The afterdepolarization in Rana temporaria muscle fibres following osmotic shock

Abstract

Rana temporaria sartorius muscle fibres were exposed to varied sequences of solution and temperature changes that have been employed hitherto in procedures that sought to decouple the transverse tubules from the surface membrane. The incidence of such detubulation was assessed in large numbers of fibres through demonstrating a loss or otherwise of the after-depolarization that normally reflects successful tubular propagation of the surface action potential. This criterion yielded assessments of the existing detubulation techniques in agreement with earlier results. The experiments then developed an improved detubulation procedure that required only brief (15 min) exposures to glycerol, its replacement in a single step by a Ca2+/Mg(2+)-Ringer solution for 30 min, and rapid cooling from room temperature (19-21 degrees C) to 6-10 degrees C prior to final restoration of the normal Ringer solution. This sequence of steps yielded an optimal incidence (98%) of detubulation in viable surface fibres that were amenable to electrophysiological studies. Studies that systematically modified the detubulation procedure demonstrated that the omission of any one step in the protocol significantly reduced the incidence of detubulation with or without accompanying deteriorations in fibre resting potentials.

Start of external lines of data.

/-- [folklore] and the order-0 binder transports: `det(A·C) ≠ 0 ↔ det A ≠ 0` for `det C ≠ 0`. -/
theorem det_mul_ne_zero_iff (A C : Matrix ι ι ℝ) (hC : C.det ≠ 0) : (A * C).det ≠ 0 ↔ A.det ≠ 0 := by
  rw [Matrix.det_mul, mul_ne_zero_iff, and_iff_left hC]

end BasisChange

/-! ## §5 THE CALL in letter form — HAAR frame (exit (E3) of Q-FP-17-2′: the one-shot slice reads only dead bonds, the nested Faddeev–Popov 2-jet is
forest-triangular, and its per-site defect is DISPLAYED as a finite sum) -/

section Haar

variable {ν μ κ ρ₁ ρ₂ σ : Type*} [Fintype ν] [Fintype μ] [Fintype κ] [Fintype ρ₁] [Fintype ρ₂] [Fintype σ]
  [DecidableEq ν] [DecidableEq μ] [DecidableEq κ] [DecidableEq ρ₁] [DecidableEq ρ₂] [DecidableEq σ]
/-- RA73.11 `TwoEisensteinRankGE N 1 ↔` «some 2-Eisenstein-nilpotent form is not twice integral» — the shape of E-imc-96
`TwoPTwoEisensteinExistsSevenModEight` and of the existence clause of E-imc-85. -/
theorem twoEisensteinRankGE_one_iff (N : ℕ) [NeZero N] :
    TwoEisensteinRankGE N 1 ↔ ∃ g : CuspForm (Gamma0 N) 2, IsTwoEisensteinNilpotent N g ∧ ¬ IsTwiceIntegral N g := by
  constructor
  · rintro ⟨gs, hgs, hind⟩
    refine ⟨gs 0, hgs 0, fun h2 => ?_⟩
    have := hind (fun _ => 1) (by simpa using h2) 0
    omega
  · rintro ⟨g, hg, hng⟩
    refine ⟨fun _ => g, fun _ => hg, fun c hc i => ?_⟩
    have hsum : (∑ j : Fin 1, ((c j : ℤ) : ℂ) • (fun _ : Fin 1 => g) j) = ((c 0 : ℤ) : ℂ) • g := by simp
    rw [hsum] at hc
    by_contra hodd
    have hi : i = 0 := Subsingleton.elim _ _
    subst hi
    -- `c 0` odd: write `c 0 = 2m + 1`, then `g = (c 0) • g - 2 • (m • g)` would be twice integral.
    obtain ⟨m, hm⟩ : ∃ m : ℤ, c 0 = 2 * m + 1 := ⟨c 0 / 2, by omega⟩
    obtain ⟨h, hh, hgh⟩ := hc
    apply hng
    refine ⟨h - m • g, sub_mem hh (Submodule.smul_mem _ _ hg.1), ?_⟩
    have : ((c 0 : ℤ) : ℂ) = 2 * (m : ℂ) + 1 := by rw [hm]; push_cast; ring
    rw [this] at hgh
    rw [smul_sub, ← hgh, add_smul, one_smul, mul_smul, Int.cast_smul_eq_zsmul ℂ] at *
    simp [two_smul]

/-! ### B. The by-name bridges between the rank vocabulary and the tree rows (typer; REF1 §R65 A2 «-ty's seam») -/

/-! #### B.0 closure lemmas for `IsTwiceIntegral` (`2·S₂(ℤ)` is a subgroup of `S₂(ℤ)`) -/

/-- `2·S₂(ℤ)` is closed under addition. [folklore] -/
theorem isTwiceIntegral_add (N : ℕ) {g g' : CuspForm (Gamma0 N) 2}
    (hg : IsTwiceIntegral N g) (hg' : IsTwiceIntegral N g') : IsTwiceIntegral N (g + g') := by
  obtain ⟨h, hh, rfl⟩ := hg
  obtain ⟨h', hh', rfl⟩ := hg'
  exact ⟨h + h', add_mem hh hh', by rw [smul_add]⟩

/-- `2·S₂(ℤ)` is closed under negation. [folklore] -/
theorem isTwiceIntegral_neg (N : ℕ) {g : CuspForm (Gamma0 N) 2} (hg : IsTwiceIntegral N g) :
    IsTwiceIntegral N (-g) := by
  obtain ⟨h, hh, rfl⟩ := hg
  exact ⟨-h, neg_mem hh, by rw [smul_neg]⟩

/-- `2·S₂(ℤ)` is closed under subtraction. [folklore] -/
theorem isTwiceIntegral_sub (N : ℕ) {g g' : CuspForm (Gamma0 N) 2}
    (hg : IsTwiceIntegral N g) (hg' : IsTwiceIntegral N g') : IsTwiceIntegral N (g - g') := by
  rw [sub_eq_add_neg]; exact isTwiceIntegral_add N hg (isTwiceIntegral_neg N hg')

/-- `2·S₂(ℤ)` is closed under integer multiples. [folklore] -/
theorem isTwiceIntegral_intCast_smul (N : ℕ) {g : CuspForm (Gamma0 N) 2} (c : ℤ) (hg : IsTwiceIntegral N g) :
    IsTwiceIntegral N ((c : ℂ) • g) := by
  obtain ⟨h, hh, rfl⟩ := hg
  refine ⟨(c : ℂ) • h, ?_, by rw [smul_comm]⟩
  rw [Int.cast_smul_eq_zsmul ℂ]; exact Submodule.smul_mem _ c hh

/-- an EVEN integer multiple of an integral form is twice integral. [folklore] -/
theorem isTwiceIntegral_intCast_smul_of_two_dvd (N : ℕ) {h : CuspForm (Gamma0 N) 2}
    (hh : h ∈ integralCuspForms0 N 2) {c : ℤ} (hc : (2 : ℤ) ∣ c) : IsTwiceIntegral N ((c : ℂ) • h) := by
  obtain ⟨m, rfl⟩ := hc
  refine ⟨(m : ℂ) • h, ?_, ?_⟩
  · rw [Int.cast_smul_eq_zsmul ℂ]; exact Submodule.smul_mem _ m hh
  · rw [Int.cast_mul, Int.cast_ofNat, mul_smul]

/-- the spanning clause of `TwoEisensteinRankLE N 1` read at one vector: `g ≡ c • h (mod 2)`; if `c` is even then `g`
itself is twice integral. [folklore] -/
theorem isTwiceIntegral_of_sub_smul_of_two_dvd (N : ℕ) {g h : CuspForm (Gamma0 N) 2}
    (hh : h ∈ integralCuspForms0 N 2) {c : ℤ} (hc : (2 : ℤ) ∣ c) (hgc : IsTwiceIntegral N (g - (c : ℂ) • h)) :
    IsTwiceIntegral N g := by
  have := isTwiceIntegral_add N hgc (isTwiceIntegral_intCast_smul_of_two_dvd N hh hc)
  simpa using this

/-! #### B.1 level-wise bridges -/

/-- **The LINE bridge (REF1 §R65 A2, «3-line bridge»).**  `TwoEisensteinRankEq N 1` is EXACTLY the line shape of
E-imc-85 at level `N`: some 2-Eisenstein-nilpotent integral form `g₀` is not twice integral, and every nilpotent form is
`≡ 0` or `≡ g₀ (mod 2·S₂(ℤ))`.  (→: take `g₀` from `RankGE 1`; the spanning vector `h` of `RankLE 1` has `g₀ ≡ c₀ h` with
`c₀` odd, and every nilpotent `g ≡ c h`, so `g ≡ 0` (`c` even) or `g − g₀ ≡ (c − c₀) h ≡ 0` (`c` odd).  ←: `gs := g₀`.)
[folklore] -/
theorem twoEisensteinRankEq_one_iff (N : ℕ) [NeZero N] :
    TwoEisensteinRankEq N 1 ↔ ∃ g₀ : CuspForm (Gamma0 N) 2,
      IsTwoEisensteinNilpotent N g₀ ∧ ¬ IsTwiceIntegral N g₀ ∧
        ∀ g : CuspForm (Gamma0 N) 2, IsTwoEisensteinNilpotent N g →
          IsTwiceIntegral N g ∨ IsTwiceIntegral N (g - g₀) := by
  constructor
  · rintro ⟨⟨gs, hgsL, hspan⟩, hGE⟩
    obtain ⟨g₀, hg₀, hng₀⟩ := (twoEisensteinRankGE_one_iff N).mp hGE
    refine ⟨g₀, hg₀, hng₀, fun g hg => ?_⟩
    have hL : gs 0 ∈ integralCuspForms0 N 2 := hgsL 0
    obtain ⟨c₀, hc₀⟩ := hspan g₀ hg₀
    obtain ⟨c, hc⟩ := hspan g hg
    simp only [Finset.univ_unique, Fin.default_eq_zero, Finset.sum_singleton] at hc₀ hc
    have hodd₀ : ¬ (2 : ℤ) ∣ c₀ 0 := fun h2 => hng₀ (isTwiceIntegral_of_sub_smul_of_two_dvd N hL h2 hc₀)
    by_cases h2 : (2 : ℤ) ∣ c 0
    · exact Or.inl (isTwiceIntegral_of_sub_smul_of_two_dvd N hL h2 hc)
    · refine Or.inr ?_
      have hev : (2 : ℤ) ∣ c 0 - c₀ 0 := by omega
      have key := isTwiceIntegral_add N (isTwiceIntegral_sub N hc hc₀)
        (isTwiceIntegral_intCast_smul_of_two_dvd N hL hev)
      have hid : g - (c 0 : ℂ) • gs 0 - (g₀ - (c₀ 0 : ℂ) • gs 0) + ((c 0 - c₀ 0 : ℤ) : ℂ) • gs 0 = g - g₀ := by
        rw [Int.cast_sub, sub_smul]; abel
      rwa [hid] at key
  · rintro ⟨g₀, hg₀, hng₀, hline⟩
    refine ⟨⟨fun _ => g₀, fun _ => hg₀.1, fun g hg => ?_⟩, (twoEisensteinRankGE_one_iff N).mpr ⟨g₀, hg₀, hng₀⟩⟩
    rcases hline g hg with h0 | h1
    · exact ⟨fun _ => 0, by simpa using h0⟩
    · exact ⟨fun _ => 1, by simpa using h1⟩

/-! #### B.2 row-level bridges (the tree rows BY NAME) -/

/-- E-imc-81 `TwoPNoTwoEisenstein` is «`RankEq (2p) 0` for every prime `p ≡ ±3 (mod 8)`» (RA73.9 on the verbatim bodies).
[folklore] -/
theorem twoPNoTwoEisenstein_iff_rankEq_zero :
    TwoPNoTwoEisenstein ↔
      ∀ (p : ℕ) [NeZero (2 * p)], p.Prime → (p % 8 = 3 ∨ p % 8 = 5) → TwoEisensteinRankEq (2 * p) 0 := by
  refine forall_congr' fun p => forall_congr' fun _ => forall_congr' fun _ => forall_congr' fun _ => ?_
  rw [twoEisensteinRankEq_zero_iff]

/-- E-imc-86 `FourPNoTwoEisensteinThreeModEight` is «`RankEq (4p) 0` for every prime `p ≡ 3 (mod 8)`». [folklore] -/
theorem fourPNoTwoEisensteinThreeModEight_iff_rankEq_zero :
    FourPNoTwoEisensteinThreeModEight ↔
      ∀ (p : ℕ) [NeZero (4 * p)], p.Prime → p % 8 = 3 → TwoEisensteinRankEq (4 * p) 0 := by
  refine forall_congr' fun p => forall_congr' fun _ => forall_congr' fun _ => forall_congr' fun _ => ?_
  rw [twoEisensteinRankEq_zero_iff]

/-- `MazurNoTwoEisensteinPrimeLevel` unfolded to the «no nilpotent form mod 2» shape at prime level `p ≥ 5`,
`p ≢ 1 (mod 8)` (RA73.9). [folklore] -/
theorem mazurNoTwoEisensteinPrimeLevel_iff :
    MazurNoTwoEisensteinPrimeLevel ↔
      ∀ (p : ℕ) [NeZero p], p.Prime → 5 ≤ p → p % 8 ≠ 1 →
        ∀ g : CuspForm (Gamma0 p) 2, IsTwoEisensteinNilpotent p g → IsTwiceIntegral p g := by
  refine forall_congr' fun p => forall_congr' fun _ => forall_congr' fun _ => forall_congr' fun _ =>
    forall_congr' fun _ => ?_
  rw [twoEisensteinRankEq_zero_iff]

/-- **E-imc-85 `FourPTwoEisensteinRankOne` is «`RankEq (4p) 1` for every prime `p ≡ 5 (mod 8)`»** (the line bridge
`twoEisensteinRankEq_one_iff` on the verbatim bodies). [folklore] -/
theorem fourPTwoEisensteinRankOne_iff_rankEq_one :
    FourPTwoEisensteinRankOne ↔
      ∀ (p : ℕ) [NeZero (4 * p)], p.Prime → p % 8 = 5 → TwoEisensteinRankEq (4 * p) 1 := by
  refine forall_congr' fun p => forall_congr' fun _ => forall_congr' fun _ => forall_congr' fun _ => ?_
  rw [twoEisensteinRankEq_one_iff]
/-- `hlin`: THE TRAJECTORY CURRENCY FROM THE DRESSED FUNCTIONALS (the toy's `osc_ge`): at `k′ = 0`, `k ≤ 2`, base `0 ∈ WinA k`,
gauge image `U₁ = (1/5)·e₀₀` (defect `1/5`), `lin = 1 ≤ 6/5 ≤ ‖Fn 0 k U₁ − Fn 0 k 0‖`; `k′ ≥ 1`: `lin = 0`. [folklore] -/
theorem hlin_A (b : Bk.Birth) (k' k : ℕ) (Gate : ℕ → Prop) (_hb : Bk.birthScale b ≤ k') (_hk'k : k' ≤ k) (hk : k ≤ Bk.K)
    (_hran : RanBelow Gate k) :
    ∀ ε > 0, ∃ U₀ ∈ WinA k, ∃ U₁ : Fld 4 ℂ, RelGauge (fun U U' : Fld 4 ℂ => U = U') latMove latN U₀ U₁ (1 / 5 : ℝ) ∧
      TrA.lin b k' k ≤ ‖Fn k' k U₁ - Fn k' k U₀‖ + ε := by
  intro ε hε
  have hk2 : k ≤ 2 := hk
  refine ⟨0, zero_mem_WinA hk2, latMove 0 dir5 1, ⟨dir5, by show (0 : ℝ) < 1 / 5; norm_num, le_rfl, rfl⟩, ?_⟩
  show linT k' ≤ _
  by_cases hk' : k' = 0
  · subst hk'
    have h1 : ev₀₀ (latMove 0 dir5 1) = 1 / 5 := by simp [ev₀₀_latMove, dir5, fldDir]
    have := osc_ge hk2 h1
    simp only [linT, ↓reduceIte]; linarith
  · simp only [linT, if_neg hk']; positivity

/-- The fresh-pair direction `z − z₁` for the atom `z = 0`: the constant field `−1/100`, declared bound `1/100`. [folklore] -/
def dirM : NDir 4 ℂ := fldDir (fun _ _ => -(((1 / 100 : ℝ)) : ℂ)) (1 / 100) fun _ _ => by
  rw [norm_neg, Complex.norm_real]; norm_num

/-- The fresh-pair direction `z − z₁` for the atom `z = z_H`: the constant field `+1/100`, declared bound `1/100`. [folklore] -/
def dirP : NDir 4 ℂ := fldDir (fun _ _ => ((1 / 100 : ℝ) : ℂ)) (1 / 100) fun _ _ => by
  rw [Complex.norm_real]; norm_num

/-- **THE FRESH PAIRS** (`hpairx`): for every configuration `V`, BOTH atoms `z ∈ {0, z_H}` are in relative gauge with `V + z₁`
with defect `1/100`: `V + z = (V + z₁) + (z − z₁)` along the declared direction `z − z₁` of bound exactly `1/100`. [folklore] -/
theorem relGauge_pair (V z : Fld 4 ℂ) (hz : z = 0 ∨ z = atomH) :
    RelGauge (fun U U' : Fld 4 ℂ => U = U') latMove latN (V + z₁A) (V + z) δfA := by
  rcases hz with rfl | rfl
  · refine ⟨dirM, by show (0 : ℝ) < 1 / 100; norm_num, le_of_eq (show (1 / 100 : ℝ) = 1 / 100 from rfl), ?_⟩
    funext x ν
    simp only [Pi.add_apply, Pi.zero_apply, T4BlockTransport.latMove, z₁A, dirM, fldDir, one_smul]
    ring
  · refine ⟨dirP, by show (0 : ℝ) < 1 / 100; norm_num, le_of_eq (show (1 / 100 : ℝ) = 1 / 100 from rfl), ?_⟩
    funext x ν
    simp only [Pi.add_apply, T4BlockTransport.latMove, z₁A, dirP, fldDir, one_smul, atomH]
    push_cast
    ring

/-- `hmargin`: chart radius < margin radius ≤ the live generation's current slice radius (`rsOf 4 ϱ`), at every step. [folklore] -/
theorem hmargin_A (b : Bk.Birth) (k : ℕ) :
    ϱA k < ϱ₁A k ∧ 0 < ϱ₁A k ∧
      ∀ p ∈ SgA k b, ϱ₁A k ≤ rsOf 4 (fun (_ : Bk.Birth) (_ k : ℕ) => ϱA k) p.1 p.2 k := by
  refine ⟨ϱA_lt_ϱ₁A k, ϱ₁A_pos k, fun p hp => ?_⟩
  unfold SgA at hp
  split_ifs at hp with hk
  · rw [Finset.mem_singleton] at hp
    subst hp
    interval_cases k
    · simp [ϱ₁A, rsOf]
    · rw [show rsOf 4 (fun (_ : Bk.Birth) (_ k : ℕ) => ϱA k) b 0 1 = ϱA 0 from rsOf_succ 4 _ b le_rfl]
      norm_num [ϱ₁A, ϱA]
  · simp at hp

/-- `hSg`: live generations belong to live families, are born, and are not from the future. [folklore] -/
theorem hSg_A (k : ℕ) (b : Bk.Birth) : ∀ p ∈ SgA k b, p.1 ∈ SA k b ∧ Bk.birthScale p.1 ≤ p.2 ∧ p.2 ≤ k := by
  intro p hp
  unfold SgA at hp
  split_ifs at hp with hk
  · rw [Finset.mem_singleton] at hp
    subst hp
    refine ⟨?_, le_rfl, Nat.zero_le k⟩
    show b ∈ SA k b
    rw [SA, if_pos (by omega)]
    exact Finset.mem_singleton_self b
  · simp at hp

end Summit.QuantumFields.BalabanUV.T4Continuum.NE1p.DressedTransportAssembledWitness

end
import Summits.BirchSwinnertonDyer.BirchSwinnertonDyer.Theorems.GenusKolyvaginAtTwoGenusDeepSupplyAtTwoNegDiscNarrowOfKernelsMixed
import HarnessLib

/-!
# SKELETON «genus_deep_supply_narrow» v7 (LEAD gk2-p1 g23, route rev 57: ALL STUBS ARE ROUTE ITEMS) FOR THE SUPPLY CRUX
# `GenusDeepSupplyAtTwoNegDiscNarrow` (stmt-BirchSwinnertonDyer-23491, crux rank 2, Δ < 0)

v6 (LEAD g22, prime-field frame; stubs A‴ / B / C⁗ with C⁗ ⟸ K₁′ ∧ K₄′) RESHAPED onto the rev-54 ITEMISATION: the planner-of-record filed the two
beyond-print kernels as route items `K1Neg` (stmt-BirchSwinnertonDyer-31525, depth zero, general frame) and `K4Neg` (stmt-BirchSwinnertonDyer-31526,
positive depth, prime frame) and the glue `GenusDeepSupplyAtTwoNegDiscNarrowOfKernels` (stmt-BirchSwinnertonDyer-31527); stub A‴ is DISCHARGED modulo
the items `ModularityExistsNewform` (19382), `TwoParityDD` (23327), `RankOneTwoConverse` (19220), `RankOneTwoConverseOffSemistableAtTwo` (24948)
(`GenusSupplyNarrow.PrimeFrame.stubA_prime_of_items`), stub B modulo `GrossZagierAllLevels` (24148) (gk2-p4 `GenusKoly.stub_heegnerNonTorsionAtTwo_pair_of_grossZagier`).
So EVERY stub of this skeleton is a registered route item, stated BY NAME, and the composition is the LEAD g22 glue-by theorem
`GenusSupplyNarrow.PrimeFrame.genusDeepSupplyAtTwoNegDiscNarrow_of_items_of_selmerSplit_mixed` (p766796, sorry-free, standard axioms).
Composition `GenusDeepSupplyAtTwoNegDiscNarrow_of` concludes the ROUTE DECL BY NAME; sorries ONLY in the seven `stub_*`.
STATUS OF THE STUBS: five PRINT / declared items (GZ, Mod, Par, Conv, Conv′ — other lines, XL); `stub_K1Neg` LOSSLESS (implied by the leaf modulo
print, `GenusSupplyNarrow.Lossless.K1_of_nonCMAtTwo`; consumed by `closes` rev 57 directly); `stub_K4Neg` = Kolyvagin's conjecture `𝓜_∞ = 0` at
`p = 2` on the `#Sel₂(E) = 4` cell with deep `FrobEqFrobInfty` primes — THE beyond-print content (kernel package: `…NegDiscNarrowKFourCell*`, prime level
`c₁(ℓ) ∈ res_K Sel₂(E/ℚ) ∖ {0}` modulo print).  BSD is NOT proved by this; nothing here is a theorem of the tree until landed.
-/

set_option autoImplicit false
set_option linter.dupNamespace false -- `Summit.<P>.<Sub>` repeats `BirchSwinnertonDyer` (D-0017)

noncomputable section

namespace Summit.BirchSwinnertonDyer.BirchSwinnertonDyer.Cruxes.GenusDeepSupplyAtTwoNegDiscNarrow.GenusSupplyNarrow

open Summit.BirchSwinnertonDyer.BirchSwinnertonDyer.Theses.GenusKolyvaginAtTwo
open Summit.BirchSwinnertonDyer.BirchSwinnertonDyer.Theorems

/-! ## §1 The seven stubs — all route items, by name -/

/-- STUB (item 24148, PRINT): Gross–Zagier at all levels. [cite: GrossZagier1986, Thm. I.6.3] -/
theorem stub_grossZagierAllLevels : GrossZagierAllLevels := by
  sorry

/-- STUB (item 19382, PRINT): modularity — a newform of level `N_E`. [cite: BreuilConradDiamondTaylor2001, Thm. A] -/
theorem stub_modularityExistsNewform : ModularityExistsNewform := by
  sorry

/-- STUB (item 23327, PRINT): the 2-parity theorem of Dokchitser–Dokchitser. [cite: DokchitserDokchitser2010, Thm. 1.4] -/
theorem stub_twoParityDD : TwoParityDD := by
  sorry

/-- STUB (item 19220, declared open 2-converse): `RankOneTwoConverse`. [cite: WZhang2014, Thm. 1.1 (p ≥ 5 only)] -/
theorem stub_rankOneTwoConverse : RankOneTwoConverse := by
  sorry

/-- STUB (item 24948, declared residual complement of the 2-converse off the semistable-at-2 locus). [cite: WZhang2014, Thm. 1.1 (p ≥ 5 only)] -/
theorem stub_rankOneTwoConverseOffSemistableAtTwo : RankOneTwoConverseOffSemistableAtTwo := by
  sorry

/-- STUB (item 31525, LOSSLESS depth-zero kernel K₁, general frame): `K1Neg`. [cite: GrossLMS1991, §5 Prop. 5.3] [cite: Kramer1981, Thm. 1] -/
theorem stub_K1Neg : K1Neg := by
  sorry

/-- STUB (item 31526, THE beyond-print kernel K₄, prime frame): `K4Neg` — Kolyvagin's conjecture `𝓜_∞ = 0` at `p = 2` on the `#Sel₂(E) = 4` cell
with deep `FrobEqFrobInfty` primes. [cite: GrossLMS1991, §11] [cite: WZhang2014, Thm. 1.1 (p ≥ 5 only)] -/
theorem stub_K4Neg : K4Neg := by
  sorry

/-! ## §2 Composition (sorry-free outside the stubs): the LEAD g22 glue-by theorem p766796 -/

/-- COMPOSITION: `GenusDeepSupplyAtTwoNegDiscNarrow` BY NAME from the seven item stubs, through
`GenusSupplyNarrow.PrimeFrame.genusDeepSupplyAtTwoNegDiscNarrow_of_items_of_selmerSplit_mixed` (GZ → Mod → Par → Conv → Conv′ → K1Neg → K4Neg → crux).
BSD is NOT proved by this. [cite: GrossLMS1991, §11] -/
theorem GenusDeepSupplyAtTwoNegDiscNarrow_of : GenusDeepSupplyAtTwoNegDiscNarrow :=
  GenusSupplyNarrow.PrimeFrame.genusDeepSupplyAtTwoNegDiscNarrow_of_items_of_selmerSplit_mixed stub_grossZagierAllLevels
    stub_modularityExistsNewform stub_twoParityDD stub_rankOneTwoConverse stub_rankOneTwoConverseOffSemistableAtTwo stub_K1Neg stub_K4Neg

end Summit.BirchSwinnertonDyer.BirchSwinnertonDyer.Cruxes.GenusDeepSupplyAtTwoNegDiscNarrow.GenusSupplyNarrow

end
import Summits.HubbardSuperconductivity.HubbardSuperconductivity.Theorems.AnisotropyChordTransferFibre3FinX3Eval

/-!
# Route `AnisotropyChord` / H0 rotor rung: FIN per-`L` GM₃ (X5), `L = 28` — rows `N₁` / D / side-condition cell facts, part `p24`

Kernel facts (`decide +kernel`) for cert cells 67, 68 of the per-`L` grid of `L = 28`: `xbnCellAny2` (row `N₁` on XB2 point wedges recomputed in the kernel, exporting the literal brackets `nt ⊇ T⁺ − 3λ₂` and `tb ⊇ T⁺·D`), `xdCellAnyN0` (row D, reads `nt`), `sdCellAnyZN` (side condition, reads `nt`); evaluators `…FinX3Eval` / `…FinX5Eval`; constants from the compiled design probe (x3probe/x3plan, margins c ×0.985, b ×1.03, aD ×1.03); assembled in `…FinX5GM3TwentyEight`.
Prover seat `hubbard-h0-rotor-p3` g8; helper for piece A = stmt-HubbardSuperconductivity-23918 of rung 19089 (`--supports`, helper class).
WHAT THIS IS NOT: nothing here proves superconductivity in the Hubbard model (rotor TARGET as worded stays FALSE, g15 verdict); kernel facts for the FIN certificate of ONE conditional reduction.  Tree imports only; zero data; standard axioms.
-/

set_option linter.dupNamespace false
set_option autoImplicit false

namespace Summit.HubbardSuperconductivity.HubbardSuperconductivity.Theorems.AnisotropyChord.Transfer.Fibre3

namespace FinXD

open FinXB FinCell Hole2

set_option maxHeartbeats 4000000 in
/-- row `N₁` of cell 67 of `L = 28` (`c = 121/200`), exporting `nt`, `tb`. [folklore] -/
theorem xn28_67 : xbnCellAny2 28 (49/50 : ℚ) 356270708989096 365177476713824 (121/200 : ℚ) ((-1890285418919 : ℤ), (2993492158722 : ℤ)) ((1066915318036852 : ℤ), (1098532445811711 : ℤ)) = true := by decide +kernel

set_option maxHeartbeats 4000000 in
/-- row D of cell 67 of `L = 28` (`aD = 83/1000`). [folklore] -/
theorem xd28_67 : xdCellAnyN0 28 (49/50 : ℚ) 356270708989096 365177476713824 (83/1000 : ℚ) ((-1890285418919 : ℤ), (2993492158722 : ℤ)) = true := by decide +kernel

set_option maxHeartbeats 4000000 in
/-- side condition of cell 67 of `L = 28` (`c, b = 63/100, aD`). [folklore] -/
theorem sd28_67 : sdCellAnyZN 28 (49/50 : ℚ) 100 356270708989096 365177476713824 ((121/200 : ℚ), (63 : ℕ), (83/1000 : ℚ)) ((-1890285418919 : ℤ), (2993492158722 : ℤ)) = true := by decide +kernel

set_option maxHeartbeats 4000000 in
/-- row `N₁` of cell 68 of `L = 28` (`c = 121/200`), exporting `nt`, `tb`. [folklore] -/
theorem xn28_68 : xbnCellAny2 28 (49/50 : ℚ) 365177476713824 374306913631670 (121/200 : ℚ) ((-1843491590865 : ℤ), (3028822636584 : ℤ)) ((1093682251951302 : ℤ), (1125956250130899 : ℤ)) = true := by decide +kernel

set_option maxHeartbeats 4000000 in
/-- row D of cell 68 of `L = 28` (`aD = 83/1000`). [folklore] -/
theorem xd28_68 : xdCellAnyN0 28 (49/50 : ℚ) 365177476713824 374306913631670 (83/1000 : ℚ) ((-1843491590865 : ℤ), (3028822636584 : ℤ)) = true := by decide +kernel

set_option maxHeartbeats 4000000 in
/-- side condition of cell 68 of `L = 28` (`c, b = 64/100, aD`). [folklore] -/
theorem sd28_68 : sdCellAnyZN 28 (49/50 : ℚ) 100 365177476713824 374306913631670 ((121/200 : ℚ), (64 : ℕ), (83/1000 : ℚ)) ((-1843491590865 : ℤ), (3028822636584 : ℤ)) = true := by decide +kernel

end FinXD

end Summit.HubbardSuperconductivity.HubbardSuperconductivity.Theorems.AnisotropyChord.Transfer.Fibre3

Successful detubulation accordingly required an initial exposure to an optimal glycerol concentration that lasted for a minimal duration and for its abrupt withdrawal. Inclusion of a cooling step within 30 min after glycerol withdrawal was coincident with, and critical to, optimal tubular isolation. Thus, cooling steps that either preceded, or that followed the glycerol withdrawal step by more than 60 min, resulted in a sharp reduction in the incidence of detubulation. Similarly, a critical period of exposure to Ca2+/Mg2+ Ringer solution also promoted detubulation without compromising the recovery of stable and satisfactory resting potentials. The findings reported here remain consistent with a primarily osmotic mechanism for detubulation. However, they demonstrated additional and important influences of temperature and of divalent cation concentration on the extent of tubular detachment when such factors were modified during the time course of the expected volume changes that followed each adjustment in osmotic condition.